Practical Implications and Limitations
The KL-based perspective provides a principled foundation for structured preconditioning in adaptive optimizers. KL-Shampoo offers:
- Improved stability without auxiliary optimizers or grafting.
- Reduced memory footprint compared to SOAP, as it avoids storing additional diagonal statistics.
- Computational efficiency via QR-based eigenbasis estimation and moving-average eigenvalue updates.
However, the method still requires periodic QR decompositions and matrix inversions, which may be nontrivial for very large layers. The moving-average scheme introduces a lag in the estimation of the Kronecker factors, which could affect convergence in highly nonstationary regimes. Further, the approach assumes the covariance structure of gradients is well-approximated by a Kronecker product, which may not hold in all architectures.
Theoretical and Future Directions
The KL minimization framework unifies and extends previous analyses of Shampoo and its variants.
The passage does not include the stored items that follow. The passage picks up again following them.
import Summits.ResolutionOfSingularities.ResolutionOfSingularities.Theorems.HilbertSamuelEliminationSigmaMaxModificationsCorridor3WLadderIsoInsepTailCutDefs
import HarnessLib

/-!
# [OURS · L1 W4.2] k2 PART 4 — the PINNED COUNTDOWN of the `e_κ = 1` cell of `T3insep` at `p = 2` (E1 = (γ) of res-L1-w42-plan-1 RULING v3.14-10):
# `twoDelta`, the pinned transform, the rows `TwoDeltaStepLaw₂` / `TwoDeltaNearLaw₂` / `PinnedTowerExtraction₂`, and the PROVED join
# `isoInsepE1Impossible₂_of_rows : PinnedTowerExtraction₂ 3 → IsoInsepE0Impossible₂ 3 → IsoInsepE1Impossible₂ 3`
# (crux chain w42, cell k2; typer pass of res-L1-w42-idea-1 Sketch C8 §8; `--supports stmt-ResolutionOfSingularities-19249`)

OURS (cell res-hironaka, slot W4.2, seat res-D-pv-042); NOT a statement of [Hironaka2017] nor of [CossartJannsenSaito2020] / [CossartPiltant2009].
AI-drafted, weaker than expert review. TYPER PASS: the statements below are copied VERBATIM (names, binders, docstrings, proofs; ONE typing change: `PinnedTowerExtraction₂` gets the
level parameter `(N : ℕ)`, see its docstring) from
res-L1-w42-idea-1's `Sketch-L1-idea-1-C8.lean` sha16 9bc0d6b6f2802a6f §8 «THE PINNED COUNTDOWN of the `e_κ = 1` cell ((γ); card C8 K2)», re-homed
into the tree namespace `IdeasL1C6` of k2 PART 2′ (`…Corridor3WLadderIsoInsepCellsDefs`, p529700: `IsFormalDoublePointAt`, the E-cut rows
`IsoInsepE0Impossible₂` / `IsoInsepE1Impossible₂`, whose docstring already points here: «PROVED from the rows `PinnedTowerExtraction₂` and
`TwoDeltaStepLaw₂`, `isoInsepE1Impossible₂_of_rows` — a separate object») and PART 3a (`…Corridor3WLadderIsoInsepTailCutDefs`, p540282).  Every
`def … : Prop` row is an OURS ROW (an obligation, not a fact); the two theorems are the sketch's own proofs.

* tokens `uDeg`, `pinWeight`, `twoDelta` (twice Hironaka's `δ(F; x,y,z; w)` of the `ℝ¹`-polyhedron in the GIVEN coordinates), `pinnedTransform`
  (`u ↦ u w`, divide by `w²`), `IsEOneShape`;
* rows `TwoDeltaStepLaw₂` (the countdown `2δ ↦ 2δ − 2` at a forced step), `TwoDeltaNearLaw₂` (`x′` near ⇔ `4 ≤ twoDelta F`), `PinnedTowerExtraction₂`
  (an `e_κ = 1` stage of an isolated E3 point tower over a maximal origin of characteristic two, with E0 excluded, extracts a pinned formal
  sequence `F (k+1) = pinnedTransform (F k)` with `twoDelta (F 0) < ⊤` and `4 < twoDelta (F k)` for all `k`);
* PROVED `degree_eq_uDeg_add`, `twoDelta_pinnedTransform_add_two_le` (the half of the step law the countdown uses) and the join
  `isoInsepE1Impossible₂_of_rows` (universe `0`, level `N = 3`, the kernel's).

References (pointers only, nothing attributed): [CossartPiltant2009, ch. 3 I.10 (Dis)]; [CossartJannsenSaito2020, Ch. 7–9 (polyhedra, pointer)].
-/

noncomputable section

set_option linter.dupNamespace false

open scoped Classical
open CategoryTheory AlgebraicGeometry TopologicalSpace IsLocalRing MvPowerSeries
open Summit.ResolutionOfSingularities.ResolutionOfSingularities.Theorems.CampaignW42
open Literature.AlgebraicGeometry.Resolution Literature.AlgebraicGeometry.CossartJannsenSaito2020
open Summit.ResolutionOfSingularities.ResolutionOfSingularities.Cruxes.SigmaMaxModifications.IdeasL1Idea2R4 (IsIsoPointTower)
open Summit.ResolutionOfSingularities.ResolutionOfSingularities.Cruxes.SigmaMaxModifications.IdeasL1C5 (IsInsepStage)

namespace Summit.ResolutionOfSingularities.ResolutionOfSingularities.Cruxes.SigmaMaxModifications.IdeasL1C6

/-! ## §8. THE PINNED COUNTDOWN of the `e_κ = 1` cell ((γ); card C8 K2) -/

section Pinned

variable {κ : Type} [Field κ]

/-- the `u`-degree `e₀ + e₁ + e₂` of an exponent (`u = (x,y,z) = (X₀,X₁,X₂)`, free variable `w = X₃`). -/
def uDeg (e : Fin 4 →₀ ℕ) : ℕ := e 0 + e 1 + e 2

/-- [OURS] the pinned weight of an exponent of `u`-degree `≤ 1`: `l` for `w^l`, `2l` for `u_s w^l` (twice the `ℝ¹`-polyhedron abscissa
`l/(2 − uDeg)`). -/
def pinWeight (e : Fin 4 →₀ ℕ) : ℕ := if uDeg e = 0 then e 3 else 2 * e 3

/-- [OURS] **`twoDelta F`** = twice Hironaka's `δ(F; x,y,z; w) ∈ ½ℕ ∪ {∞}` of the `ℝ¹`-polyhedron `Δ(F; u; w) = [δ, ∞)` in the GIVEN
coordinates: the least pinned weight of a monomial of `u`-degree `≤ 1` present in `F` (`⊤` iff `F ∈ (x,y,z)²`, i.e. the `w`-axis is a
curve of multiplicity `≥ 2` of `F` — excluded at an ISOLATED point after preparation, see `PinnedTowerExtraction₂`). [folklore] -/
noncomputable def twoDelta (F : MvPowerSeries (Fin 4) κ) : ℕ∞ :=
  ⨅ (e : Fin 4 →₀ ℕ) (_ : uDeg e ≤ 1) (_ : F e ≠ 0), (pinWeight e : ℕ∞)

/-- [OURS] the PINNED TRANSFORM `F'(u', w) = F(u'·w, w)/w²` (the `w`-chart of the point blow-up at the pinned near point `(0:0:0:1)`, no
translation — the near point is `κ`-rational and unique by §6): the coefficient of `u'^a w^l` in `F'` is the coefficient of `u^a w^{l+2−|a|}`
in `F` (zero if `l + 2 < |a|`). Meaningful for `ord F ≥ 2`. [folklore] -/
noncomputable def pinnedTransform (F : MvPowerSeries (Fin 4) κ) : MvPowerSeries (Fin 4) κ :=
  fun e => if uDeg e ≤ e 3 + 2 then F (e.update 3 (e 3 + 2 - uDeg e)) else 0

/-- [OURS] `F` has the `e_κ = 1` SHAPE w.r.t. `(λ, μ)`: `F = x² + λy² + μz² + R` with `ord R ≥ 3`. (Pinning needs `{λ, μ}` 2-independent,
carried separately as the existence of the normalised coefficient derivations.) [folklore] -/
def IsEOneShape (lam mu : κ) (F : MvPowerSeries (Fin 4) κ) : Prop :=
  ∃ R : MvPowerSeries (Fin 4) κ, (3 : ℕ∞) ≤ R.order ∧ F = X 0 ^ 2 + C lam * X 1 ^ 2 + C mu * X 2 ^ 2 + R

/-- [OURS · LAW (S; coefficient chasing, provable)] **THE STEP LAW**: for `ord F ≥ 2` the pinned transform lowers `twoDelta` by EXACTLY `2`
(`w^l ↦ w^{l−2}`, `u_s w^l ↦ u'_s w^{l−1}`; the `u`-degree is preserved, so the `u`-degree-`≤ 1` part of `F'` is the transform of that of `F`). -/
def TwoDeltaStepLaw₂ : Prop :=
  ∀ (κ : Type) (_ : Field κ) (F : MvPowerSeries (Fin 4) κ), (2 : ℕ∞) ≤ F.order → twoDelta (pinnedTransform F) + 2 = twoDelta F

/-- [OURS · LAW (S; coefficient chasing, provable)] **THE NEAR LAW**: for `ord F ≥ 2`, the origin of the pinned chart is NEAR (`ord F' ≥ 2`) iff
`4 ≤ twoDelta F` (a monomial `u^a w^l` lands in degree `2|a| + l − 2 ≤ 1` iff `(|a|, l) ∈ {(0, ≤ 3), (1, ≤ 1)}` iff its pinned weight is `≤ 3`). -/
def TwoDeltaNearLaw₂ : Prop :=
  ∀ (κ : Type) (_ : Field κ) (F : MvPowerSeries (Fin 4) κ), (2 : ℕ∞) ≤ F.order →
    ((2 : ℕ∞) ≤ (pinnedTransform F).order ↔ (4 : ℕ∞) ≤ twoDelta F)

omit [Field κ] in
/-- total degree of an exponent on `Fin 4` = `u`-degree + `w`-exponent. -/
theorem degree_eq_uDeg_add (e : Fin 4 →₀ ℕ) : e.degree = uDeg e + e 3 := by
  have h : e.degree = ∑ i, e i := by
    simp only [Finsupp.degree, AddMonoidHom.coe_mk, ZeroHom.coe_mk]
    exact Finset.sum_subset (Finset.subset_univ _) fun i _ hi => by simpa using hi
  rw [h, Fin.sum_univ_four]
  rfl

/-- [OURS · PROVED · the half of the STEP LAW that the countdown uses] for `ord F ≥ 2` the pinned transform lowers `twoDelta` by AT LEAST
`2`: every monomial `u^a w^l` of `u`-degree `≤ 1` present in `F` (necessarily `|a| + l ≥ 2`) reappears in `F'` as `u'^a w^{l − 2 + |a|}`, of
pinned weight exactly `2` less. (The reverse inequality — no NEW low monomials — is the other half of `TwoDeltaStepLaw₂`; not needed below.) -/
theorem twoDelta_pinnedTransform_add_two_le (F : MvPowerSeries (Fin 4) κ) (hF : (2 : ℕ∞) ≤ F.order) :
    twoDelta (pinnedTransform F) + 2 ≤ twoDelta F := by
  classical
  refine le_iInf fun e => le_iInf fun hu => le_iInf fun hne => ?_
  have hdeg : 2 ≤ uDeg e + e 3 := by
    by_contra hlt
    push Not at hlt
    apply hne
    have h : (e.degree : ℕ∞) < F.order := by
      refine lt_of_lt_of_le ?_ hF
      rw [degree_eq_uDeg_add]
      exact_mod_cast hlt
    exact MvPowerSeries.coeff_of_lt_order h
  set e' : Fin 4 →₀ ℕ := e.update 3 (e 3 - (2 - uDeg e)) with he'
  have h0' : e' 0 = e 0 := by simp [he']
  have h1' : e' 1 = e 1 := by simp [he']
  have h2' : e' 2 = e 2 := by simp [he']
  have hu' : uDeg e' = uDeg e := by simp only [uDeg, h0', h1', h2']
  have h3' : e' 3 = e 3 - (2 - uDeg e) := by simp [he']
  have hback : e'.update 3 (e' 3 + 2 - uDeg e') = e := by
    ext i
    by_cases hi : i = 3
    · subst hi
      simp only [Finsupp.coe_update, Function.update_self, h3', hu']
      omega
    · simp [he', hi]
  have hval : pinnedTransform F e' = F e := by
    show (if uDeg e' ≤ e' 3 + 2 then F (e'.update 3 (e' 3 + 2 - uDeg e')) else 0) = F e
    rw [if_pos (by rw [hu', h3']; omega), hback]
  have hne' : pinnedTransform F e' ≠ 0 := by rw [hval]; exact hne
  have hw : (pinWeight e' : ℕ∞) + 2 = pinWeight e := by
    unfold pinWeight
    rw [hu', h3']
    split_ifs with h0
    · norm_cast; omega
    · norm_cast; omega
  have hle : twoDelta (pinnedTransform F) ≤ (pinWeight e' : ℕ∞) := by
    unfold twoDelta
    exact iInf_le_of_le e' (iInf_le_of_le (hu'.le.trans hu) (iInf_le _ hne'))
  calc twoDelta (pinnedTransform F) + 2 ≤ (pinWeight e' : ℕ∞) + 2 := by gcongr
    _ = pinWeight e := hw

/-- [OURS · L1 W4.2 · C8 · DICTIONARY ROW (γ)] **PINNED-TOWER EXTRACTION**: in an isolated E3 point tower (level 3) over a maximal origin
of characteristic two with NO `e_κ = 0` double-point stages (§7 E0), an inseparable double-point stage `n` with `e_κ = 1` yields a
coefficient field `κ` and equations `F_k ∈ κ⟦x,y,z,w⟧` of the stages `n + k` (`k ≥ 0`) in PREPARED pinned coordinates such that:
`twoDelta F₀ < ⊤` (preparation = dissolving the solvable vertex `c·w^{2δ}`, `c ∈ κ² + λκ² + μκ²`, by `u ↦ u + γw^δ`; it terminates at an
ISOLATED point, else `F ∈ (ũ)²` after a formal coordinate change and the `w̃`-axis is a multiplicity-2 curve of `X(ν)^` through `x` —
isolation transfers to the completion by excellence, lead-1's H8), every `F_{k+1}` is the pinned transform of `F_k` (§6: `AC = {u = 0}` pins
the unique near point at the `κ`-rational origin of the `w`-chart; the residue field never grows; preparedness is inherited because the step
maps the initial weight part bijectively, `c·w^{2δ} ↦ c·w^{2δ−2}`), `ord F_k ≥ 2` (near), and `4 < twoDelta F_k` (at `twoDelta = 4` the
successor's initial form is `Q(u') + ℓ(u')·w + c·w²` with `ℓ ≠ 0` — then `ē ≤ 2`, not a stage — or `c ∉ κ² + λκ² + μκ²` — then `e_κ = 0`,
excluded by E0; at `twoDelta ≤ 3` the origin is not near). Why it might fail: the three glue items named (AC pinning dictionary, preparation
finiteness under isolation + excellence, the `twoDelta = 4` boundary); nothing else — the countdown itself is `TwoDeltaStepLaw₂`.
(pointers, nothing attributed: CJS LNM 2270 Thm. 3.14, Rem. 18.29). OURS row — an
obligation of this line, NOT a citation of print.  TYPING NOTE (res-D-pv-042): the sketch states the row at the kernel's level `N = 3`; it is
typed here at every level `N` (the origin `IsMaximalOrigin 2 N`, the tower `IsIsoPointTower N`), VERBATIM otherwise, and the join below uses
`PinnedTowerExtraction₂ 3` — a parameterless `Prop` in a Theorems file is read by the gate as an inline named fact and relocated. [folklore] -/
def PinnedTowerExtraction₂ (N : ℕ) : Prop :=
  ∀ (ν : ℕ → ℕ) (T : BlowupTower.{0}) (pt : ∀ n, T.X n) (n : ℕ), IsMaximalOrigin 2 N ν (T.X 0) (pt 0) → IsIsoPointTower N ν T pt →
    (∀ m, IsInsepStage T pt m → IsFormalDoublePointAt (T.X m) (pt m) → @Scheme.dirDim (T.X m) (T.ln m) (pt m) ≠ 0) →
    IsInsepStage T pt n → IsFormalDoublePointAt (T.X n) (pt n) → @Scheme.dirDim (T.X n) (T.ln n) (pt n) = 1 →
      ∃ (κ : Type) (_ : Field κ) (_ : CharP κ 2) (F : ℕ → MvPowerSeries (Fin 4) κ),
        twoDelta (F 0) < ⊤ ∧ ∀ k, F (k + 1) = pinnedTransform (F k) ∧ (2 : ℕ∞) ≤ (F k).order ∧ (4 : ℕ∞) < twoDelta (F k)

/-- [OURS · PROVED · (γ) CLOSED MODULO ONE DICTIONARY ROW (and E0)] an `ℕ∞`-valued quantity that is finite at the first pinned stage
cannot drop by at least `2` at every step for ever. Uses only the PROVED half `twoDelta_pinnedTransform_add_two_le` of the step law. Hence
`IsoInsepE1Impossible₂ 3` (universe `0`, the kernel's) from `PinnedTowerExtraction₂` and `IsoInsepE0Impossible₂ 3`. -/
theorem isoInsepE1Impossible₂_of_rows (hX : PinnedTowerExtraction₂ 3) (h0 : IsoInsepE0Impossible₂.{0} 3) :
    IsoInsepE1Impossible₂.{0} 3 := by
  intro ν T pt hO hT n hins hd h1
  obtain ⟨κ, _, _, F, hfin, hF⟩ := hX ν T pt n hO hT (h0 ν T pt hO hT) hins hd h1
  have hstep : ∀ k, twoDelta (F (k + 1)) + 2 ≤ twoDelta (F k) := by
    intro k
    obtain ⟨hFk, hord, _⟩ := hF k
    rw [hFk]
    exact twoDelta_pinnedTransform_add_two_le (F k) hord
  -- `twoDelta (F k)` is finite for every `k`
  have hne : ∀ k, twoDelta (F k) ≠ ⊤ := by
    intro k
    induction k with
    | zero => exact hfin.ne
    | succ k ih =>
      intro htop
      have h := hstep k
      rw [htop, top_add, top_le_iff] at h
      exact ih h
  -- pass to `ℕ`
  have hd : ∀ k, ((twoDelta (F k)).toNat : ℕ∞) = twoDelta (F k) := fun k => ENat.coe_toNat (hne k)
  have hrel : ∀ k, (twoDelta (F (k + 1))).toNat + 2 ≤ (twoDelta (F k)).toNat := by
    intro k
    have h := hstep k
    rw [← hd (k + 1), ← hd k] at h
    exact_mod_cast h
  have hsum : ∀ k, (twoDelta (F k)).toNat + 2 * k ≤ (twoDelta (F 0)).toNat := by
    intro k
    induction k with
    | zero => simp
    | succ k ih => have := hrel k; omega
  have hbig := hsum ((twoDelta (F 0)).toNat + 1)
  omega

end Pinned

end Summit.ResolutionOfSingularities.ResolutionOfSingularities.Cruxes.SigmaMaxModifications.IdeasL1C6

end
It suggests several avenues for future research:
- Extension to block-diagonal or more general structured preconditioners using KL divergence as the objective.
- Adaptive frequency of QR/eigenbasis updates based on the rate of change in the Kronecker factors.
- Integration with low-rank or sketching techniques to further reduce computational overhead.
- Analysis of convergence and generalization properties under the KL-based updates, especially in the presence of non-Gaussian gradient distributions.
Conclusion
By reinterpreting Shampoo's second-moment estimation as a KL divergence minimization problem, this work identifies a key limitation in the original algorithm and introduces KL-Shampoo, a practical and theoretically motivated optimizer. KL-Shampoo achieves improved stability and efficiency, obviates the need for Adam-based grafting, and generalizes to tensor-valued weights. The KL perspective provides a principled foundation for future advances in structured adaptive optimization.